▸ WHAT TO PRODUCE
Consider the listing below. Extract exactly the lines from the line containing "kernel VERBATIM those" to the line containing "(1) Print does", both included.

▸ INPUT MATERIAL
+--

/-!
# `Balaban1983to89.B6Line3CubeTransposeV1` — T. Bałaban, *Propagators and renormalization transformations for lattice gauge theories. II*,
# Commun. Math. Phys. **96** (1984) 223–250 [Balaban1984PropagatorsII], (2.92) p. 239 LINE 3 **TRANSPOSED**, `h_□(∂P∂* − ∂P̃_□∂*)ζ_□`, FOR THE GENUINE
# MEMBER OF EVERY CUBE OF THE k-LEVEL COVER (the line-3 leg of the transposed remainder `Rᵀ` of (2.91), i.e. of OUR column reading of the walk (2.141))

statement-level skeleton of published theorems with citation tags; proofs where landed; nothing here is a claim about the Yang–Mills mass gap

PDF held: `paper:balaban1984-cmp96-propagators-rt-ii` (journal page = PDF page + 222): p. 239 [PDF 17] ((2.91)–(2.92): *"ζ_□(∂P∂* − ∂P_□∂*)h_□"*, the
third line of `K_□`), p. 247 [PDF 25] ((2.134); Prop. 2.6 (2.136); (2.141): *"G = G₀(I − R)⁻¹ = Σ_{n=0}^∞ G₀Rⁿ = Σ_{ω=(□₀,…,□₂ₙ)} h_{□₀}G_{□₀}h_{□₀}·K_{□₁,□₂}G_{□₂}h_{□₂}· … ·K_{□₂ₙ₋₁,□₂ₙ}G_{□₂ₙ}h_{□₂ₙ}"*, *"and the series above is convergent in the norms appearing in the inequalities (2.136)–(2.140)"* — reading this walk on the COLUMNS of `G` (remainder transposed) is OURS (p38 g31's (2.136)₃ route), not displayed in print), p. 238 [PDF 16] (*"we take the cube □̃³ and identify it
with a torus T_□"*), p. 231 [PDF 9] ((2.45)–(2.46)).  v1.1 (DOCFIX D-g75-1, ref-4 gen 75): the v1.0 header paraphrased (2.141) with cut-offs `ζ` and
attributed a phrase *"their conjugates"* to p. 247 — neither is print; (2.141) is now quoted verbatim and the column reading labelled ours.  Lean unchanged.

CITATION HEADER (lean-in-tree rule) — WHAT IS REPRODUCED.  Phase-2 file of the `lit-balaban` typed skeleton (HOME `run/shared/lean/pub/lit-balaban/`), unit
`lit-balaban-p22` (gen 23), referee ref-4; B6 fold owner r03.  SKELETON rows **B6.Prop2.6** × **B6.Eq2.92** × B6.Eq2.134 × B6.Eq2.46 (cells only; decls of
record untouched).  IMPORTS BY NAME, restating nothing: r03's `…B6Line3CubeV1` (the whole cube bookkeeping of `line3_cube`: the member family `Dmem`,
`hN1_cube`, `hdivB_cube`, `hal_cube`, `hlevW_cube`, `jlo_cube` (§1); the chart-frame cut-offs `zch`, `hch` and `blkS_mem_Qbig_of_zch/hch`,
`abs_lab_sub_ctr_le` (§2); `chiC`, `cLC`, `hlo_cube`, `hhi_cube`, `hwin_cube`, `zone_nonempty` (§3); `depth_cube` (§4); `distT_le_of_mem_Qbig` (§5);
`hasMajorant_cut_of_diam` (§6); `absorb` (§8)), p22's `…B6Line3WindowV1` (**`line3_window`**, `sandwich_transplant_eq`, `onFun_dE_dsE_rescale`,
`onFun_tsV1_P`), p22's `…B6Line3CubePadV1` pattern for the padded family (p38's `B6PadLevelV1.padT`, `B6Prop26KLevelAssemblyPadV1.hLP_of_V1`), r03's
`…B6Line3CutoffV1` (`hEL_cL` and the dischargers of `χ_c`), `…B6Line3ProfileV1` (`profile_torus`, `budget_of_rate`, `CDgk_mono/scale`), `…B6CubeWindowV1`
(`tC`, `PlC`, `Pl`, `hch`, `trV_hB`, `Placed`), `…B6TranslateTorusV1` (`TB`, `mulOp_eq_conj`, `onFun_dgPart_eq_conj`, `hasMajorant_conj_chart`),
`…B6Prop26KLevelAssemblyV1` (`hasMajorant_TB`, `hasMajorant_T_of_TB`), `…B6ScalarAgreeV1Chart` (`transplant_GSG`), `…B6ScalarFactorsChartV1` (`GpV`, `SV`,
`onFun_oneSubRE_eq`).  Nothing of r03 / p38 is restated or modified; r03's three private one-liners (`hasMajorant_of_eq`, `conj_sub`, `kernel_rearrange`)
are re-proved locally.

## WHY (the consumer).  Print displays the walk (2.141) `G = Σ_n G₀Rⁿ` and states its convergence *"in the norms appearing in the inequalities
(2.136)–(2.140)"*, among them the right entry `|(G∇*J)(x)|` of (2.136).  OUR route to that entry at k levels (p38 g31's programme) runs the walk on the
COLUMNS of `G`, i.e. uses `G = G₀ᵀ + (RG)ᵀ`-type expansions whose remainder is the TRANSPOSE `Rᵀ = Σ_□ h_□G_□K_□ᵀ` of the remainder of (2.91); the third
line of `K_□ᵀ` is `(ζ_□Xh_□)ᵀ = h_□Xζ_□` for the ℓ²-symmetric `X = ∂(1−R)∂* − P_□`.  A block sup-majorant (`HasMajorant`)
does NOT transpose abstractly (row sums ≠ column sums), so the transposed line 3 is proved by re-running r03's assembly with the cut-offs exchanged.
This file is the line-3 input of that mirror route (p38 g31's announced (2.136)₃ target); the mirror skeleton / legs are NOT in this file.

## WHAT THIS FILE CERTIFIES (kernel-checked, 0 sorry, standard axioms; no `def`, no `def … : Prop`, no new named fact)

* §1 three one-line helpers (r03's private ones, re-proved);
* §2 **`target_eq_conj_transpose`** (`h_□(∂(1−R)∂* − P_□)ζ_□ = τ_{−v}(h^ch_□(∂(1−R^ch)∂* − P^ch_□)ζ^ch_□)τ_v`) and **`chart_eq_line3_transpose`** (the
  chart-frame operator IS `line3_window`'s `h(∂(G′SG′ − G̃′_□S̃_□G̃′_□)∂*)ζ`) — r03's `target_eq_conj` / `chart_eq_line3` with the cut-offs exchanged
  (`sandwich_transplant_eq` is symmetric in its two deep cut-offs);
* §3 **`line3_cube_transpose`** — `∃ ρ₃ > 0, C_D ≥ 0, c_D > 0, M₃` with, for every V1 global torus (`k ≥ 2`, `M_h = L^a ≥ 8`, `M₃ ≤ L·M_h`, `R ≥ 2L²`,
  `P′ ≥ 5`, `L ≥ 5`, cubes placed), every `c_f ≠ 0`, all weights `w`, every cube `□`:
  `HasMajorant (geomTB D) (blkV1 hN D) (h_□(∂(1−R)∂* − P_□)ζ_□) (C_D c_f² e^{−c_D LM_h}/len(y)²·e^{−ρ₃ d_T(y,y″)})` — binders and kernel VERBATIM those
  of r03's `line3_cube`, the operator's cut-offs exchanged; proof = r03's assembly re-run: `line3_window` with `(h^ch_□, ζ^ch_□)` (its plateau identity
  `hEL` for `h^ch_□` by `hEL_cL` + `blkS_mem_Qbig_of_hch`), the depths and the diameter with the cut-offs exchanged, `hasMajorant_cut_of_diam (hch) (zch)`,
  §2, `hasMajorant_conj_chart`, `absorb`; the constants come out IDENTICAL to r03's (same formulae);
* §4 **`line3_cube_transpose_pad`**, **`line3_cube_transpose_pad_le`** — the same for the cube members of p38's PADDED family `padT D` (every odd
  `L ≥ 5`, `k ≥ 1`, `P′ ≥ 5L`, NO placement hypothesis; rate any `r ≤ ρ₃`), verbatim the pattern of p22's `B6Line3CubePadV1`.

## HONEST SCOPE / DIVERGENCES

(1) Print does not display the transposed line 3 (nor a column form of (2.141)); it displays the walk (2.141) for `G` and asserts its convergence in
the norms of (2.136)–(2.140); the transposed remainder and this file's operator are OUR bookkeeping for the right entries.  The cut-off `χ_c(ctr, 8S_j/3)`, depth `M_h/(4L)`, diameter `(d+1)(4L²+1)M_h`, rates `κ = δ/8`, `ρ₃ = c₁/(4c_Δ)`, `c_D = c₁/(2L)` and the constant
`C_D` are r03's bookkeeping for ROUTE V, unchanged; only their existence is asserted.  (2) The hypotheses are print's SETTING as in `line3_cube` ((2.2) `M`
large, `R ≥ 2L²`; V1 torus with `k ≥ 2`, `P′ ≥ 5`, `L ≥ 5`, placement — discharged in §4 on the padded family for every odd `L ≥ 5`).  (3) Distance (2.46)
in p21's reading R2; integer torus, lattice units; nothing here on (2.136)₂₋₄ / (2.137)–(2.140) themselves, on d = 4 or the continuum; NOT summit progress.
(4) Theorems only; no `def`, no `def … : Prop`; standard axioms.  Unit `lit-balaban-p22` (gen 23), 2026-08-23.
-/

noncomputable section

+--

▸ ANSWER BELOW
  `HasMajorant (geomTB D) (blkV1 hN D) (h_□(∂(1−R)∂* − P_□)ζ_□) (C_D c_f² e^{−c_D LM_h}/len(y)²·e^{−ρ₃ d_T(y,y″)})` — binders and kernel VERBATIM those
  of r03's `line3_cube`, the operator's cut-offs exchanged; proof = r03's assembly re-run: `line3_window` with `(h^ch_□, ζ^ch_□)` (its plateau identity
  `hEL` for `h^ch_□` by `hEL_cL` + `blkS_mem_Qbig_of_hch`), the depths and the diameter with the cut-offs exchanged, `hasMajorant_cut_of_diam (hch) (zch)`,
  §2, `hasMajorant_conj_chart`, `absorb`; the constants come out IDENTICAL to r03's (same formulae);
* §4 **`line3_cube_transpose_pad`**, **`line3_cube_transpose_pad_le`** — the same for the cube members of p38's PADDED family `padT D` (every odd
  `L ≥ 5`, `k ≥ 1`, `P′ ≥ 5L`, NO placement hypothesis; rate any `r ≤ ρ₃`), verbatim the pattern of p22's `B6Line3CubePadV1`.

## HONEST SCOPE / DIVERGENCES

(1) Print does not display the transposed line 3 (nor a column form of (2.141)); it displays the walk (2.141) for `G` and asserts its convergence in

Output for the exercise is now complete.